▸ **TASK OBJECTIVE**
Find every line in the records below that holds the word "trans" and copy it.

Stored items:
import Mathlib
import HarnessLib

/-!
# Approximate identities: `∫ φ • F dμ → F(x₀)` as the bump `φ` concentrates at `x₀`

Topic `MeasureTheory/Integral`; namespace `Literature.MeasureTheory.Integral.BumpApprox`. The pointwise
approximate-identity estimate on a locally compact Hausdorff SPACE `X` with a measure finite on compacts
and positive on opens, one bump at a time (no sequence, no countability, no group structure):

* `norm_integral_smul_sub_le` — if `φ ≥ 0` has total mass `1` and `‖F x − F x₀‖ ≤ ε` on the support of
  `φ`, then `‖∫ φ • F dμ − F x₀‖ ≤ ε`;
* `exists_bump_subset` — Urysohn bumps: `φ ∈ C_c(X, [0, ∞))`, `φ x₀ = 1`, `supp φ ⊆ U`;
* `exists_normalised_bump` — in every open `U ∋ x₀` a continuous compactly supported `φ ≥ 0` with
  `∫ φ dμ = 1`;
* `exists_bump_norm_integral_smul_sub_lt` — for continuous `F : X → E` (real Banach `E`), `ε > 0` and
  open `U ∋ x₀` a normalised bump `φ` supported in `U` with `‖∫ φ • F dμ − F x₀‖ < ε`;
* `bumpCc` (the complex test function of a real bump) and `mem_closure_range_integral_smul` — hence
  `F x₀ ∈ closure {∫ f • F dμ : f ∈ C_c(X, ℂ)}` for `F` continuous into a complex Banach space.

This is the "Dirac function" mechanism of Deitmar–Echterhoff §1.6 (Dirac functions and families,
Lemma 1.6.6: `φ_U * f → f` compactly uniformly for continuous `f`) in its pointwise, group-free form;
on a group with Haar measure and `F = (h ↦ π(h) v)` it is the usual approximate-identity limit. Mathlib's
`MeasureTheory.Integral.PeakFunction` (`tendsto_setIntegral_peak_smul_of_integrableOn_of_tendsto`, …)
is the FILTER version for a given peaking family; this file supplies the bumps and the one-shot `ε`-form.

Provenance: HodgeCM PerL cell `pub-hodgecm`, package file `HodgeCM/Automorphic/BumpApprox.lean` (seat
pv15-g2, gate run 23; there the consumer is the toric-period map `h ↦ ϑ_{T,χ}(ω(h)Φ)` of [PerL] v5 Thm 3.7),
ported to the tree under the LEAN-IN-TREE rule by seat pv15-g6 with the Urysohn bump of
`HodgeCM.PerL34.Vanishing.exists_bump_subset` inlined (names `HodgeCM.BumpApprox.X` ↦
`Literature.MeasureTheory.Integral.BumpApprox.X`, statements verbatim).

## References

* A. Deitmar, S. Echterhoff, *Principles of Harmonic Analysis*, 2nd ed. (2014), §1.6 (Dirac functions),
  Lemma 1.6.6 [DeitmarEchterhoff2014].
-/

noncomputable section

open Set Filter
open _root_.MeasureTheory _root_.Topology
open scoped CompactlySupported

namespace Literature.MeasureTheory.Integral

namespace BumpApprox

section Estimate

variable {X : Type*} [MeasurableSpace X] (μ : Measure X)
variable {E : Type*} [NormedAddCommGroup E] [NormedSpace ℝ E] [CompleteSpace E]

/-- **The approximate-identity estimate.** If `φ ≥ 0` has total mass one and `F` is within `ε` of
`F x₀` on the support of `φ`, then `∫ φ • F dμ` is within `ε` of `F x₀`. [folklore] -/
theorem norm_integral_smul_sub_le {φ : X → ℝ} {F : X → E} {x₀ : X} {ε : ℝ}
    (hφi : Integrable φ μ) (hφF : Integrable (fun x => φ x • F x) μ) (hφ0 : ∀ x, 0 ≤ φ x)
    (hφ1 : ∫ x, φ x ∂μ = 1) (hε : ∀ x ∈ Function.support φ, ‖F x - F x₀‖ ≤ ε) :
    ‖∫ x, φ x • F x ∂μ - F x₀‖ ≤ ε := by
  have h1 : ∫ x, φ x • F x ∂μ - F x₀ = ∫ x, φ x • (F x - F x₀) ∂μ := by
    simp_rw [smul_sub]
    rw [integral_sub hφF (hφi.smul_const _), integral_smul_const, hφ1, one_smul]
  rw [h1]
  calc ‖∫ x, φ x • (F x - F x₀) ∂μ‖ ≤ ∫ x, φ x * ε ∂μ := by
        refine norm_integral_le_of_norm_le (hφi.mul_const ε) (Eventually.of_forall fun x => ?_)
        rw [norm_smul, Real.norm_of_nonneg (hφ0 x)]
        by_cases hx : φ x = 0
        · simp [hx]
        · exact mul_le_mul_of_nonneg_left (hε x hx) (hφ0 x)
    _ = ε := by rw [integral_mul_const, hφ1, one_mul]

end Estimate

section Bump

variable {X : Type*} [TopologicalSpace X] [LocallyCompactSpace X] [T2Space X]

/-- **Urysohn bumps**: in every open neighbourhood `U` of `x₀` there is a continuous compactly supported
`φ ≥ 0` with `φ x₀ = 1` and `supp φ ⊆ U` (Urysohn's lemma for the compact `{x₀}` inside the open
`interior K ∩ U`, `K` a compact neighbourhood). [folklore] -/
theorem exists_bump_subset (x₀ : X) {U : Set X} (hU : IsOpen U) (hxU : x₀ ∈ U) :
    ∃ φ : X → ℝ, Continuous φ ∧ HasCompactSupport φ ∧ (∀ x, 0 ≤ φ x) ∧ φ x₀ = 1 ∧
      Function.support φ ⊆ U := by
  obtain ⟨K, hK, hKx⟩ := exists_compact_mem_nhds x₀
  have hx₀ : x₀ ∈ interior K ∩ U := ⟨mem_interior_iff_mem_nhds.mpr hKx, hxU⟩
  have hso : IsOpen (interior K ∩ U) := isOpen_interior.inter hU
  have hcl : IsCompact (closure (interior K ∩ U)) :=
    hK.of_isClosed_subset isClosed_closure
      (closure_minimal (inter_subset_left.trans interior_subset) hK.isClosed)
  obtain ⟨φ, hφs, hφ1, hφ01⟩ := exists_tsupport_one_of_isOpen_isClosed hso hcl
    isClosed_singleton (singleton_subset_iff.mpr hx₀)
  refine ⟨φ, φ.continuous, ?_, fun x => (hφ01 x).1, ?_, ?_⟩
  · exact HasCompactSupport.intro hK fun x hx =>
      image_eq_zero_of_notMem_tsupport fun h' => hx (interior_subset (hφs h').1)
  · have h1 := hφ1 (mem_singleton x₀)
    simpa using h1
  · exact (subset_tsupport _).trans (hφs.trans inter_subset_right)

variable [MeasurableSpace X] [OpensMeasurableSpace X] (μ : Measure X) [IsFiniteMeasureOnCompacts μ]
  [μ.IsOpenPosMeasure]
variable {E : Type*} [NormedAddCommGroup E] [NormedSpace ℝ E] [CompleteSpace E]

/-- **Normalised bumps exist**: in every open neighbourhood `U` of `x₀` there is a continuous compactly
supported `φ ≥ 0` with `∫ φ dμ = 1` (the measure is positive on opens and finite on compacts).
[folklore] -/
theorem exists_normalised_bump (x₀ : X) {U : Set X} (hU : IsOpen U) (hxU : x₀ ∈ U) :
    ∃ φ : X → ℝ, Continuous φ ∧ HasCompactSupport φ ∧ (∀ x, 0 ≤ φ x) ∧ ∫ x, φ x ∂μ = 1 ∧
      Function.support φ ⊆ U := by
  obtain ⟨ψ, hψc, hψs, hψ0, hψ1, hψU⟩ := exists_bump_subset x₀ hU hxU
  have hpos : 0 < ∫ x, ψ x ∂μ :=
    hψc.integral_pos_of_hasCompactSupport_nonneg_nonzero hψs (fun x => hψ0 x)
      (by rw [hψ1]; exact one_ne_zero)
  set c := ∫ x, ψ x ∂μ with hc
  refine ⟨fun x => ψ x / c, hψc.div_const c, ?_, fun x => div_nonneg (hψ0 x) hpos.le, ?_, ?_⟩
  · refine hψs.mono fun x hx => ?_
    have hx' : ψ x / c ≠ 0 := hx
    intro h
    exact hx' (by simp [h])
  · rw [integral_div, div_self hpos.ne']
  · intro x hx
    refine hψU ?_
    simp only [Function.mem_support, ne_eq] at hx ⊢
    intro h
    exact hx (by simp [h])

/-- **The approximate-identity limit, `ε`-form.** For `F` continuous, `x₀ ∈ U` open and `ε > 0` there is
a normalised bump `φ` supported in `U` with `‖∫ φ • F dμ − F x₀‖ < ε` (Deitmar–Echterhoff §1.6: Dirac
functions; pointwise form). [cite: DeitmarEchterhoff2014, Lemma 1.6.6] -/
theorem exists_bump_norm_integral_smul_sub_lt {F : X → E} (hF : Continuous F) (x₀ : X)
    {U : Set X} (hU : IsOpen U) (hxU : x₀ ∈ U) {ε : ℝ} (hε : 0 < ε) :
    ∃ φ : X → ℝ, Continuous φ ∧ HasCompactSupport φ ∧ (∀ x, 0 ≤ φ x) ∧ ∫ x, φ x ∂μ = 1 ∧
      Function.support φ ⊆ U ∧ ‖∫ x, φ x • F x ∂μ - F x₀‖ < ε := by
  set V : Set X := U ∩ F ⁻¹' Metric.ball (F x₀) (ε / 2) with hV
  have hVo : IsOpen V := hU.inter (Metric.isOpen_ball.preimage hF)
  have hxV : x₀ ∈ V := ⟨hxU, by simp [hε]⟩
  obtain ⟨φ, hφc, hφs, hφ0, hφ1, hφV⟩ := exists_normalised_bump μ x₀ hVo hxV
  refine ⟨φ, hφc, hφs, hφ0, hφ1, hφV.trans inter_subset_left, ?_⟩
  have hφi : Integrable φ μ := hφc.integrable_of_hasCompactSupport hφs
  have hφF : Integrable (fun x => φ x • F x) μ :=
    (hφc.smul hF).integrable_of_hasCompactSupport (hφs.smul_right (f' := F))
  have hle : ‖∫ x, φ x • F x ∂μ - F x₀‖ ≤ ε / 2 := by
    refine norm_integral_smul_sub_le μ hφi hφF hφ0 hφ1 fun x hx => ?_
    have hx' := (hφV hx).2
    rw [mem_preimage, Metric.mem_ball, dist_eq_norm] at hx'
    exact hx'.le
  linarith

end Bump

section BumpCc

variable {X : Type*} [TopologicalSpace X]

/-- The complex test function `x ↦ (φ x : ℂ) ∈ C_c(X, ℂ)` attached to a real bump `φ`. [folklore] -/
def bumpCc {φ : X → ℝ} (hφc : Continuous φ) (hφs : HasCompactSupport φ) : C_c(X, ℂ) where
  toFun x := (φ x : ℂ)
  continuous_toFun := Complex.continuous_ofReal.comp hφc
  hasCompactSupport' := hφs.comp_left Complex.ofReal_zero

/-- Unfolding of `bumpCc`. [folklore] -/
@[simp] theorem bumpCc_apply {φ : X → ℝ} (hφc : Continuous φ) (hφs : HasCompactSupport φ) (x : X) :
    bumpCc hφc hφs x = (φ x : ℂ) := rfl

end BumpCc

section Complex

variable {X : Type*} [TopologicalSpace X] [LocallyCompactSpace X] [T2Space X] [MeasurableSpace X]
  [OpensMeasurableSpace X] (μ : Measure X) [IsFiniteMeasureOnCompacts μ] [μ.IsOpenPosMeasure]
variable {E : Type*} [NormedAddCommGroup E] [NormedSpace ℂ E] [CompleteSpace E]

/-- **The approximate-identity limit, closure form**: for `F : X → E` continuous into a complex Banach
space, `F x₀` lies in the closure of `{∫ f • F dμ : f ∈ C_c(X, ℂ)}`.
[cite: DeitmarEchterhoff2014, Lemma 1.6.6] -/
theorem mem_closure_range_integral_smul {F : X → E} (hF : Continuous F) (x₀ : X) :
    F x₀ ∈ closure (Set.range fun f : C_c(X, ℂ) => ∫ x, (f x : ℂ) • F x ∂μ) := by
  rw [Metric.mem_closure_iff]
  intro ε hε
  obtain ⟨φ, hφc, hφs, hφ0, hφ1, -, hlt⟩ :=
    exists_bump_norm_integral_smul_sub_lt μ hF x₀ isOpen_univ (mem_univ x₀) hε
  refine ⟨_, ⟨bumpCc hφc hφs, rfl⟩, ?_⟩
  have h : (∫ x, (bumpCc hφc hφs x : ℂ) • F x ∂μ) = ∫ x, φ x • F x ∂μ := by
    simp only [bumpCc_apply, Complex.coe_smul]
  rw [dist_comm, dist_eq_norm]
  show ‖(∫ x, (bumpCc hφc hφs x : ℂ) • F x ∂μ) - F x₀‖ < ε
  rw [h]
  exact hlt

end Complex

end BumpApprox

end Literature.MeasureTheory.Integral

end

▸ **SOLUTION**
      (closure_minimal (inter_subset_left.trans interior_subset) hK.isClosed)
  · exact (subset_tsupport _).trans (hφs.trans inter_subset_right)
  refine ⟨φ, hφc, hφs, hφ0, hφ1, hφV.trans inter_subset_left, ?_⟩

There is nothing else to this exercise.